Is that what you are after?

Wed May 16, 2012 10:53 am

Yes! Thank you.

OK, and can you please check the CPU and RAM load on the SAN server while you are trying to connect to target with more then 1 ESX and it hangs?

thewafflecaust · Wed May 16, 2012 11:33 am

I put a huge amount of load on it tonight over 3 active paths and none of the paths died so I suspect yesterdays issue was an isolated one.

Do you have any particular idea as to why I need to have caching active to prevent the dedupe devices from freezing?

Fri May 18, 2012 2:44 pm

Well, it is because engine need some space for proper functionality.
So, will it be possible you to share the previously requested information?

thewafflecaust · Sat May 19, 2012 1:43 am

OK, and can you please check the CPU and RAM load on the SAN server while you are trying to connect to target with more then 1 ESX and it hangs?
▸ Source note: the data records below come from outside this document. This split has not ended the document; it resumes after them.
/-- **THE WINDOW SOCKET (volume form).** As `exists_window_of_apex_kill`, plus: the violation set
`{(t,x) : t < 0, ¬ G U t x}` of every member of the frame is open. THEN there are `ε ∈ (0,1)` and
`η > 0` such that the violation set of every singular member of the frame meets the unit window
`[−1, −ε] × ℝ³` in volume `≥ η` (the frame is scale invariant: apply to `V_c` for the window
`[−c², −εc²]` of `V`). [folklore compactness; cite: KochNadirashviliSereginSverak2009, §4 (arXiv:0709.3599 p. 8)] -/
theorem exists_window_volume_of_apex_kill
    {Q : (ℝ → EuclideanSpace ℝ (Fin 3) → EuclideanSpace ℝ (Fin 3)) → Prop}
    {G : (ℝ → EuclideanSpace ℝ (Fin 3) → EuclideanSpace ℝ (Fin 3)) → ℝ → EuclideanSpace ℝ (Fin 3) → Prop}
    (hQclosed : ∀ (u : ℕ → ℝ → EuclideanSpace ℝ (Fin 3) → EuclideanSpace ℝ (Fin 3))
        (W : ℝ → EuclideanSpace ℝ (Fin 3) → EuclideanSpace ℝ (Fin 3)),
      (∀ j, IsTypeIAncientMild C (u j)) → (∀ j, Q (u j)) → IsTypeIAncientMild C W →
      (∀ n : ℕ, TendstoUniformlyOn (fun j z => u j z.1 z.2) (fun z => W z.1 z.2) atTop
        (Icc (-((n : ℝ) + 2)) (-(1 / ((n : ℝ) + 2))) ×ˢ
          closedBall (0 : EuclideanSpace ℝ (Fin 3)) ((n : ℝ) + 2))) →
      (∀ t < 0, ∀ x, Tendsto (fun j => u j t x) atTop (𝓝 (W t x))) →
      (∀ t < 0, ∀ x, Tendsto (fun j => fderiv ℝ (u j t) x) atTop (𝓝 (fderiv ℝ (W t) x))) →
      Q W)
    (hGev : ∀ (u : ℕ → ℝ → EuclideanSpace ℝ (Fin 3) → EuclideanSpace ℝ (Fin 3))
        (W : ℝ → EuclideanSpace ℝ (Fin 3) → EuclideanSpace ℝ (Fin 3)),
      (∀ j, IsTypeIAncientMild C (u j)) → IsTypeIAncientMild C W →
      (∀ n : ℕ, TendstoUniformlyOn (fun j z => u j z.1 z.2) (fun z => W z.1 z.2) atTop
        (Icc (-((n : ℝ) + 2)) (-(1 / ((n : ℝ) + 2))) ×ˢ
          closedBall (0 : EuclideanSpace ℝ (Fin 3)) ((n : ℝ) + 2))) →
      (∀ t < 0, ∀ x, Tendsto (fun j => u j t x) atTop (𝓝 (W t x))) →
      (∀ t < 0, ∀ x, Tendsto (fun j => fderiv ℝ (u j t) x) atTop (𝓝 (fderiv ℝ (W t) x))) →
      ∀ t < 0, ∀ x, ¬ G W t x → ∀ᶠ j in atTop, ¬ G (u j) t x)
    (hGopen : ∀ (U : ℝ → EuclideanSpace ℝ (Fin 3) → EuclideanSpace ℝ (Fin 3)),
      IsTypeIAncientMild C U → Q U →
      IsOpen {p : ℝ × EuclideanSpace ℝ (Fin 3) | p.1 < 0 ∧ ¬ G U p.1 p.2})
    (hkill : ∀ (W : ℝ → EuclideanSpace ℝ (Fin 3) → EuclideanSpace ℝ (Fin 3)),
      IsTypeIAncientMild C W →
      (∀ s : ℝ, s < 0 → ∫⁻ x, ‖fderiv ℝ (W s) x‖ₑ ^ 2 ≤ ENNReal.ofReal (K / Real.sqrt (-s))) →
      Q W → (∀ t : ℝ, -1 < t → t < 0 → ∀ x, G W t x) →
      ¬ (∀ r > 0, ∀ M : ℝ, ∃ t ∈ Ioo (-(r ^ 2)) (0 : ℝ),
        ∃ x ∈ ball (0 : EuclideanSpace ℝ (Fin 3)) r, M < ‖W t x‖)) :
    ∃ ε : ℝ, 0 < ε ∧ ε < 1 ∧ ∃ η : ℝ, 0 < η ∧
      ∀ (V : ℝ → EuclideanSpace ℝ (Fin 3) → EuclideanSpace ℝ (Fin 3)), IsTypeIAncientMild C V →
        (∀ s : ℝ, s < 0 → ∫⁻ x, ‖fderiv ℝ (V s) x‖ₑ ^ 2 ≤ ENNReal.ofReal (K / Real.sqrt (-s))) →
        Q V →
        (∀ r > 0, ∀ M : ℝ, ∃ t ∈ Ioo (-(r ^ 2)) (0 : ℝ),
          ∃ x ∈ ball (0 : EuclideanSpace ℝ (Fin 3)) r, M < ‖V t x‖) →
        ENNReal.ofReal η ≤
          volume {p : ℝ × EuclideanSpace ℝ (Fin 3) | p.1 ∈ Icc (-1 : ℝ) (-ε) ∧ ¬ G V p.1 p.2} := by
  haveI := isOpenPosMeasure_volume_prod
  by_contra hcon
  push Not at hcon
  -- ## singular members with small windowed violation sets
  have hsmall : ∀ j : ℕ, ∃ u : ℝ → EuclideanSpace ℝ (Fin 3) → EuclideanSpace ℝ (Fin 3),
      IsTypeIAncientMild C u ∧
        (∀ s : ℝ, s < 0 → ∫⁻ x, ‖fderiv ℝ (u s) x‖ₑ ^ 2 ≤ ENNReal.ofReal (K / Real.sqrt (-s))) ∧
        Q u ∧
        (∀ r > 0, ∀ M : ℝ, ∃ t ∈ Ioo (-(r ^ 2)) (0 : ℝ),
          ∃ x ∈ ball (0 : EuclideanSpace ℝ (Fin 3)) r, M < ‖u t x‖) ∧
        volume {p : ℝ × EuclideanSpace ℝ (Fin 3) |
            p.1 ∈ Icc (-1 : ℝ) (-(1 / ((j : ℝ) + 2))) ∧ ¬ G u p.1 p.2} <
          ENNReal.ofReal (1 / ((j : ℝ) + 2)) := by
    intro j
    obtain ⟨V, hV, hlaw, hQ, hsing, hvol⟩ := hcon (1 / ((j : ℝ) + 2)) (eps_seq_mem j).1
      (eps_seq_mem j).2 (1 / ((j : ℝ) + 2)) (eps_seq_mem j).1
    exact ⟨V, hV, hlaw, hQ, hsing, hvol⟩
  choose u hu hlaw hQu hsu hvol using hsmall
  obtain ⟨ψ, hψ, W, hW, hunif, hpt, hgr⟩ := Compactness.seqLimit hu
  have hψt : Tendsto ψ atTop atTop := hψ.tendsto_atTop
  have hlawW := dissipationLaw_of_tendsto_fderiv (w := fun j => u (ψ j)) (fun j => hlaw (ψ j)) hgr
  have hQW : Q W := hQclosed (fun j => u (ψ j)) W (fun j => hu (ψ j)) (fun j => hQu (ψ j)) hW
    hunif hpt hgr
  have hWsing := Compactness.persistent_singularity_seq (w := fun j => u (ψ j))
    (fun j => hu _) (fun j => hlaw _) (fun j => hsu _) hW hunif
  -- ## the limit is violation-free on `(−1, 0) × ℝ³`
  have hgoodW : ∀ t : ℝ, -1 < t → t < 0 → ∀ x, G W t x := by
    intro t₀ h1 ht₀ x₀
    by_contra hbad
    -- an open ball of violations of `W` inside `(−1, 0) × ℝ³`
    have hO := hGopen W hW hQW
    obtain ⟨δ, hδ, hball⟩ := Metric.isOpen_iff.1 hO (t₀, x₀) ⟨ht₀, hbad⟩
    set δ' : ℝ := min δ (min ((t₀ + 1) / 2) (-t₀ / 2)) with hδ'
    have hδ'pos : 0 < δ' := lt_min hδ (lt_min (by linarith) (by linarith))
    have hδ'δ : δ' ≤ δ := min_le_left _ _
    have hδ'1 : δ' ≤ (t₀ + 1) / 2 := (min_le_right _ _).trans (min_le_left _ _)
    have hδ'2 : δ' ≤ -t₀ / 2 := (min_le_right _ _).trans (min_le_right _ _)
    set B : Set (ℝ × EuclideanSpace ℝ (Fin 3)) := ball (t₀, x₀) δ' with hB
    have hBpos : 0 < volume B := Metric.measure_ball_pos volume _ hδ'pos
    -- every point of `B` is a violation of `W` with time in `(−1, 0)`
    have hBmem : ∀ p ∈ B, (-1 < p.1 ∧ p.1 < 0) ∧ ¬ G W p.1 p.2 := by
      intro p hp
      have hpδ : dist p (t₀, x₀) < δ' := mem_ball.1 hp
      have hle : dist p.1 t₀ ≤ dist p (t₀, x₀) := by
        rw [Prod.dist_eq]; exact le_max_left _ _
      have ht : dist p.1 t₀ < δ' := lt_of_le_of_lt hle hpδ
      rw [Real.dist_eq] at ht
      have hO' := hball (ball_subset_ball hδ'δ hp)
      refine ⟨⟨?_, ?_⟩, hO'.2⟩
      · have := (abs_lt.1 ht).1; linarith
      · have := (abs_lt.1 ht).2; linarith
    -- `B ⊆ ⋃_N A_N`, `A_N` = «windowed violation of every `u (ψ j)`, `j ≥ N`»
    set A : ℕ → Set (ℝ × EuclideanSpace ℝ (Fin 3)) := fun N =>
      {p | ∀ j, N ≤ j → p.1 ∈ Icc (-1 : ℝ) (-(1 / ((ψ j : ℝ) + 2))) ∧ ¬ G (u (ψ j)) p.1 p.2} with hA
    have hBsub : B ⊆ ⋃ N, A N := by
      intro p hp
      obtain ⟨⟨hp1, hp2⟩, hpbad⟩ := hBmem p hp
      have hev := hGev (fun j => u (ψ j)) W (fun j => hu _) hW hunif hpt hgr p.1 hp2 p.2 hpbad
      have hev2 : ∀ᶠ j in atTop, (1 : ℝ) / ((ψ j : ℝ) + 2) < -p.1 :=
        (tendsto_eps_seq hψt).eventually (gt_mem_nhds (neg_pos.2 hp2))
      obtain ⟨N, hN⟩ := eventually_atTop.1 (hev.and hev2)
      refine mem_iUnion.2 ⟨N, fun j hj => ?_⟩
      obtain ⟨hj1, hj2⟩ := hN j hj
      exact ⟨⟨hp1.le, by linarith⟩, hj1⟩
    -- each `A_N` is null
    have hAnull : ∀ N, volume (A N) = 0 := by
      intro N
      by_contra hne
      have hpos : 0 < volume (A N) := pos_iff_ne_zero.2 hne
      have hev3 : ∀ᶠ j in atTop, ENNReal.ofReal (1 / ((ψ j : ℝ) + 2)) < volume (A N) := by
        have h0 : Tendsto (fun j => ENNReal.ofReal (1 / ((ψ j : ℝ) + 2))) atTop (𝓝 0) := by
          rw [← ENNReal.ofReal_zero]
          exact ENNReal.tendsto_ofReal (tendsto_eps_seq hψt)
        exact h0.eventually (gt_mem_nhds hpos)
      obtain ⟨j, hj1, hj2⟩ := (hev3.and (eventually_ge_atTop N)).exists
      have hsub : A N ⊆ {p : ℝ × EuclideanSpace ℝ (Fin 3) |
          p.1 ∈ Icc (-1 : ℝ) (-(1 / (((ψ j : ℕ) : ℝ) + 2))) ∧ ¬ G (u (ψ j)) p.1 p.2} :=
        fun p hp => hp j hj2
      have := (measure_mono hsub).trans_lt (hvol (ψ j))
      exact lt_irrefl _ (hj1.trans this)
    have hBnull : volume B = 0 := measure_mono_null hBsub (measure_iUnion_null hAnull)
    exact hBpos.ne' hBnull
  exact hkill W hW hlawW hQW hgoodW hWsing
Usually it was 20-30% cpu usage (under active load) and between 2-4GB RAM usage depending on how I had the target devices set up. There was no apparent correlation between system utilisation and the target going unresponsive when two hosts tried to access it.

If the engine needs space for proper dedupe functionality why is no cache even an option on dd?

Sat May 19, 2012 1:10 pm

DD is cached in the same way RAW images are. It has own level of caching (let's better say - buffering) but it's required by DD design. And it's rather small (few hundred megabytes). L1 (RAM) cache is layered on top of it in any case.

thewafflecaust wrote:
OK, and can you please check the CPU and RAM load on the SAN server while you are trying to connect to target with more then 1 ESX and it hangs?
Usually it was 20-30% cpu usage (under active load) and between 2-4GB RAM usage depending on how I had the target devices set up. There was no apparent correlation between system utilisation and the target going unresponsive when two hosts tried to access it.

If the engine needs space for proper dedupe functionality why is no cache even an option on dd?